A spokesperson for Jacana Energy, the energy retailer responsible for supplying electricity across the NT, said electricity prices in the territory were “regulated and subsidised by the Northern Territory Government”.

They said household electricity consumption “typically increases” during periods of extreme temperatures, adding: “Higher consumption can result in prepaid credit being used more quickly however the tariff itself does not change.”

“Prepaid and smart meters record electricity consumption. Charges are based on recorded electricity usage measured by the meter.”

They added that electricity supply was “temporarily interrupted only when prepaid credit is exhausted and can be restored immediately once credit is added”.

“Jacana Energy provides a range of safeguards and support measures including emergency credit provisions, friendly credit periods and proactive assistance through its Stay Connected hardship program,” they said.

Extreme heat causes ‘uptick’ in hospital admissions

Extreme heat is the most common cause of weather-related hospitalisations and deaths in Australia, and the baking temperatures and poor housing conditions of the NT make Aboriginal people especially vulnerable.

Dr Simon Quilty, who has worked as a physician in the NT for more than two decades and also works with the Aboriginal housing collective Wilya Janta, told Guardian Australia that heatwaves were “catastrophic to people’s wellbeing” in the Territory.“What I started to notice in 2014 in Katherine was how many people were coming to hospital because of their terrible housing stock,” he says. “You would see a real uptick in admissions and very serious illnesses in the really hot months.”

Extreme temperatures become even more unlivable for communities reliant on expensive prepaid electricity. Original Power made six recommendations on the back of its study last year, the most urgent of which was introducing a ban on disconnecting power if temperatures reached 40C or above.

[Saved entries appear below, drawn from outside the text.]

import Summits.ResolutionOfSingularities.ResolutionOfSingularities.Theorems.EquisingularLiftEquisingularLiftNatSubchainSupplierInvDefs
import Summits.ResolutionOfSingularities.ResolutionOfSingularities.Theorems.EquisingularLiftEquisingularLiftNatConeDeltaRegularTransport
import Summits.ResolutionOfSingularities.ResolutionOfSingularities.Theorems.EquisingularLiftEquisingularLiftNatStrictTransformOffCentre
import Summits.ResolutionOfSingularities.ResolutionOfSingularities.Theorems.EquisingularLiftEquisingularLiftNatCarrierDeltaModelFrame
import Literature.AlgebraicGeometry.Resolution.RegularCentreLocal
import Literature.AlgebraicGeometry.Resolution.AlterationsSectionDivisor
import Literature.AlgebraicGeometry.Resolution.HypersurfaceRestriction
import Literature.AlgebraicGeometry.Resolution.MarkedIdealsLemmas
import HarnessLib

/-!
# [OURS · L1 W4.5(b) · EL♮(3)] HSUB(ReachTC⁺)₃ — T-PKG-TRANSPORT-SCHEME: a CENTRED PACKAGE survives a regular step ELSEWHERE
# (`TCPlus.CentredPackage` at `p′ ∉ V(ker s)` is transported to the point `p′₂` over `p′` of the blow-up of the section `s`)

Crux `EquisingularLiftNat` = stmt-ResolutionOfSingularities-20038 (child EL♮(3) = stmt-ResolutionOfSingularities-20148), route
EquisingularLift, line `sections`; registered stub `stub_elnat_tcPlusPointResolution`, res-L1-w45b-stub-1's HSUB′(ReachTC⁺)₃ assembly
(driver p526242, INV DEFS v3 p532383, clause (vi) of `TCPlus.Member` under `inv_step_regular`). Helper file `--supports
stmt-ResolutionOfSingularities-20148 --as helper` by res-D-pv-029 (NAMING by res-L1-w45b-stub-1, 2026-08-27T14:19:08Z; pieces (1)–(6)
there). HONEST FRAMING: OURS (cell res-hironaka, slot W4.5(b)); NOT a statement of any manuscript; AI-written, weaker than expert
review. No `sorry`; standard axioms.

WHAT. `TCPlus.CentredPackage O P q X σ 𝓢 K p′` = a section `s′` through `p′` on `D = V(𝓢 ⊔ K)` with a frame `c : Fin 3` of `(ker s′)_{p′}`
carrying the order-`m` cone pack `(𝓢_{p′}, K_{p′}) = ((c₀), (Φ(c₁, c₂)))` and `TCPlus.ConeDeltaRegular c Φ`. If the stage is blown up
along the ideal `ker s` of ANOTHER section `s` (`p′ ∉ V(ker s)`) by `τ : X₂ → X`, the package moves to the point `p′₂` over `p′` for the
strict transforms `(St 𝓢, St K)`: (1) `s′` misses `V(ker s)` (every point of `Spec O` specialises to the closed point, and `V(ker s)` is
closed), so `(ker s)·𝒪_{Spec O} = ⊤` is effective Cartier and `s′` LIFTS along `τ` (universal property) to a section `s′₂`, with
`s′₂(s₀) = p′₂` since `τ` is injective off the centre; (2) `τ^♯_{p′₂}` is an isomorphism `e : 𝒪_{X,p′} ≅ 𝒪_{X₂,p′₂}`
(`IsBlowup.isIso_stalkMap_of_not_mem_support`); (3) `(ker s′₂)_{p′₂} = e((ker s′)_{p′})` (kernels of the stalk maps of the closed
immersions `s′ = s′₂ ≫ τ`, `s′₂`); (4) `St 𝓢 ⊔ St K ≤ ker s′₂` (stalk by stalk on `Spec O` the comap of the strict transforms along
`s′₂` is the comap of `𝓢 ⊔ K` along `s′`, all points of `s′₂` being off the centre); (5) the frame `e ∘ c` and the cone `e(Φ)` carry
every clause (`IsQuasiRegular.map_ringEquiv`, quotient isomorphisms, `stalkIdeal_strictTransformIdeal_of_not_mem_support`);
(6) `TCPlus.coneDeltaRegular_map_ringEquiv` (res-L1-w45b-stub-2, p536891).

* `apply_notMem_of_closedPoint_notMem` — a morphism from `Spec` of a local ring misses a closed set missed by the closed point;
* `isBlowup_eq_of_base_eq_of_not_mem_support` — a blow-up is injective off the centre;
* `exists_section_lift_of_isBlowup` — piece (1);
* **`centredPackage_strictTransform`** — the statement (res-L1-w45b-stub-1's text verbatim).

References: U. Görtz, T. Wedhorn, *Algebraic Geometry I* (2020), Def. 13.90, Prop. 13.91; The Stacks Project, Tags 02OS, 0806, 01J7.
Tree inputs: p532383 (INV DEFS v3), p536891 (stub-2), …NatStrictTransformOffCentre (stub-1), Literature Blowups / RegularCentreLocal /
AlterationsSectionDivisor / HypersurfaceRestriction / MarkedIdealsLemmas.
-/

set_option linter.dupNamespace false -- mandated namespace `Summit.<Summit>.<Problem>` of this single-conjunct summit
set_option linter.overlappingInstances false -- signatures carry `[IsDomain O] [IsDiscreteValuationRing O]`

noncomputable section

open CategoryTheory CategoryTheory.Limits AlgebraicGeometry TopologicalSpace Topology IsLocalRing MvPolynomial
open Literature.AlgebraicGeometry.Resolution
open AlgebraicGeometry.Scheme.IdealSheafData

namespace Summit.ResolutionOfSingularities.ResolutionOfSingularities.Cruxes.EquisingularLiftNat.Sections

/-! ## 1. Morphisms from the spectrum of a local ring, and injectivity of a blow-up off its centre -/

/-- A morphism from `Spec` of a local ring misses every closed set which its closed point misses (every point of `Spec O`
specialises to the closed point). [cite: StacksProject, Tag 01J7] -/
theorem apply_notMem_of_closedPoint_notMem {O : Type} [CommRing O] [IsLocalRing O] {X : Scheme.{0}} (f : Spec (.of O) ⟶ X)
    {Z : Set X} (hZ : IsClosed Z) (h0 : f (closedPoint O) ∉ Z) (t : Spec (.of O)) : f t ∉ Z := fun ht =>
  h0 (((IsLocalRing.specializes_closedPoint t).map f.continuous).mem_closed hZ ht)

/-- **A blow-up is injective off its centre.** [cite: StacksProject, Tag 02OS] -/
theorem isBlowup_eq_of_base_eq_of_not_mem_support {X X₂ : Scheme.{0}} {τ : X₂ ⟶ X} {J : X.IdealSheafData} (hτ : IsBlowup τ J)
    {a b : X₂} (h : τ a = τ b) (ha : τ a ∉ J.support) : a = b := by
  set W₀ : X.Opens := ⟨(J.support : Set X)ᶜ, J.support.isClosed.isOpen_compl⟩ with hW₀
  haveI : IsIso (τ ∣_ W₀) := hτ.isIso_compl
  have ha' : a ∈ τ ⁻¹ᵁ W₀ := ha
  have hb' : b ∈ τ ⁻¹ᵁ W₀ := by
    change τ b ∈ (J.support : Set X)ᶜ
    rw [← h]; exact ha
  have hinj := (τ ∣_ W₀).isOpenEmbedding.injective
  have key : (τ ∣_ W₀) ⟨a, ha'⟩ = (τ ∣_ W₀) ⟨b, hb'⟩ := by
    apply Subtype.ext
    rw [morphismRestrict_base_coe, morphismRestrict_base_coe]
    exact h
  exact congrArg Subtype.val (hinj key)

/-! ## 2. Piece (1): the section lifts along the blow-up of another section -/

/-- **A section missing the centre lifts along the blow-up.** `s′ : Spec O → X` with `s′(s₀) ∉ V(J)`, `τ` the blow-up of `J`: then
`J·𝒪_{Spec O} = ⊤` (every point of `Spec O` specialises to `s₀` and `V(J)` is closed), so by the universal property `s′ = s′₂ ≫ τ`
for a unique `s′₂`, and `s′₂(s₀)` is THE point over `s′(s₀)` (injectivity off the centre). [cite: GortzWedhorn2020, Def. 13.90]
[cite: StacksProject, Tag 0806] -/
theorem exists_section_lift_of_isBlowup {O : Type} [CommRing O] [IsLocalRing O] {X X₂ : Scheme.{0}} {τ : X₂ ⟶ X}
    {J : X.IdealSheafData} (hτ : IsBlowup τ J) (s' : Spec (.of O) ⟶ X) (hs' : s' (closedPoint O) ∉ J.support)
    (p₂ : X₂) (hp₂ : τ p₂ = s' (closedPoint O)) :
    ∃ s₂ : Spec (.of O) ⟶ X₂, s₂ ≫ τ = s' ∧ s₂ (closedPoint O) = p₂ := by
  have hmiss : ∀ t, s' t ∉ (J.support : Set X) :=
    apply_notMem_of_closedPoint_notMem s' J.support.isClosed hs'
  have htop : J.comap s' = ⊤ := by
    rw [← Scheme.IdealSheafData.support_eq_bot_iff]
    ext t
    simp only [Closeds.coe_bot, Set.mem_empty_iff_false, iff_false]
    intro ht
    have h1 : t ∈ ((J.comap s').support : Set _) := ht
    rw [Scheme.IdealSheafData.support_comap] at h1
    exact hmiss t h1
  have hcart : IsEffectiveCartier (J.comap s') := by rw [htop]; exact isEffectiveCartier_top
  obtain ⟨s₂, hs₂, -⟩ := hτ.universal s' hcart
  refine ⟨s₂, hs₂, isBlowup_eq_of_base_eq_of_not_mem_support hτ ?_ ?_⟩
  · rw [hp₂, ← hs₂, Scheme.Hom.comp_apply]
  · rw [← Scheme.Hom.comp_apply, hs₂]; exact hs'

/-! ## 3. Ring lemmas: transports along a ring isomorphism -/

section RingTransport

variable {R S : Type} [CommRing R] [CommRing S] (e : R ≃+* S)

/-- `Φ mod I ≠ 0 ⇒ (eΦ) mod e(I) ≠ 0` for a ring isomorphism `e`. [folklore] -/
theorem map_mk_map_ringEquiv_ne_zero {σ : Type*} (I : Ideal R) (J : Ideal S) (hJ : J = I.map (e : R →+* S))
    (Φ : MvPolynomial σ R) (hΦ : MvPolynomial.map (Ideal.Quotient.mk I) Φ ≠ 0) :
    MvPolynomial.map (Ideal.Quotient.mk J) (MvPolynomial.map (e : R →+* S) Φ) ≠ 0 := by
  have hfac : (Ideal.Quotient.mk J).comp (e : R →+* S) = (Ideal.quotientEquiv I J e hJ).toRingHom.comp (Ideal.Quotient.mk I) := by
    ext a
    exact (Ideal.quotientEquiv_mk I J e hJ a).symm
  rw [MvPolynomial.map_map, hfac, ← MvPolynomial.map_map]
  intro h
  exact hΦ (MvPolynomial.map_injective _ (Ideal.quotientEquiv I J e hJ).injective (h.trans (map_zero _).symm))

/-- A ring isomorphism of local rings maps the maximal ideal onto the maximal ideal. [folklore] -/
theorem maximalIdeal_eq_map_ringEquiv [IsLocalRing R] [IsLocalRing S] :
    maximalIdeal S = (maximalIdeal R).map (e : R →+* S) := by
  have hsurj : Function.Surjective (e : R →+* S) := e.surjective
  rcases Ideal.map_eq_top_or_isMaximal_of_surjective (e : R →+* S) hsurj (maximalIdeal.isMaximal R) with h | h
  · exfalso
    have h1 : (1 : S) ∈ (maximalIdeal R).map (e : R →+* S) := h ▸ Submodule.mem_top
    rw [Ideal.mem_map_iff_of_surjective _ hsurj] at h1
    obtain ⟨x, hx, hx1⟩ := h1
    have hx' : x = 1 := e.injective (by rw [map_one]; exact hx1)
    rw [hx'] at hx
    exact (maximalIdeal.isMaximal R).ne_top (Ideal.eq_top_of_isUnit_mem _ hx isUnit_one)
  · exact (IsLocalRing.eq_maximalIdeal h).symm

But Lauren Mellor, co-director of Original Power’s clean energy communities program, says governments are “dragging their heels” on implementing a ban. They put forward a proposal to the Albanese government to conduct a trial banning electricity companies from disconnecting households when the temperature is above 40C.

“Poor quality housing and a reliance on box air-conditioners in many First Nations communities cause families to spend more to keep homes at safe temperatures,” Mellor says. “Prepayment customers already experience precarious energy access, so it’s critical that governments and electricity retailers offer protection from disconnection on dangerously hot days.”

A spokesperson for the federal government said it remained “committed to working with First Nations communities to address energy poverty and support the clean energy transition in remote areas”.

“The government thanks Original Power for their work on the Right to Power report and will continue to work with them, alongside states and territories, on how best to address and improve outcomes for remote communities,” a spokesperson for Senator Kate Thwaites, the special envoy for climate change adaptation and resilience, told Guardian Australia.

Meanwhile, the NT government said it had developed campaigns to educate customers “on how to use less power, keep meters topped up and use ‘emergency credit’ to avoid disconnection”.

A spokesperson told Guardian Australia the government was running “pop-up stalls in remote communities where we share information on government-run concession schemes, power-saving tips and more”.

They added: “While prepayment meters can present challenges, they also provide important benefits for many remote customers, supporting cultural mobility, shared living arrangements and more direct household control over energy use.

“The complex issues raised in the Original Power report require collaboration across government, regulators and communities to achieve lasting outcomes, and some recommendations will require regulatory change.”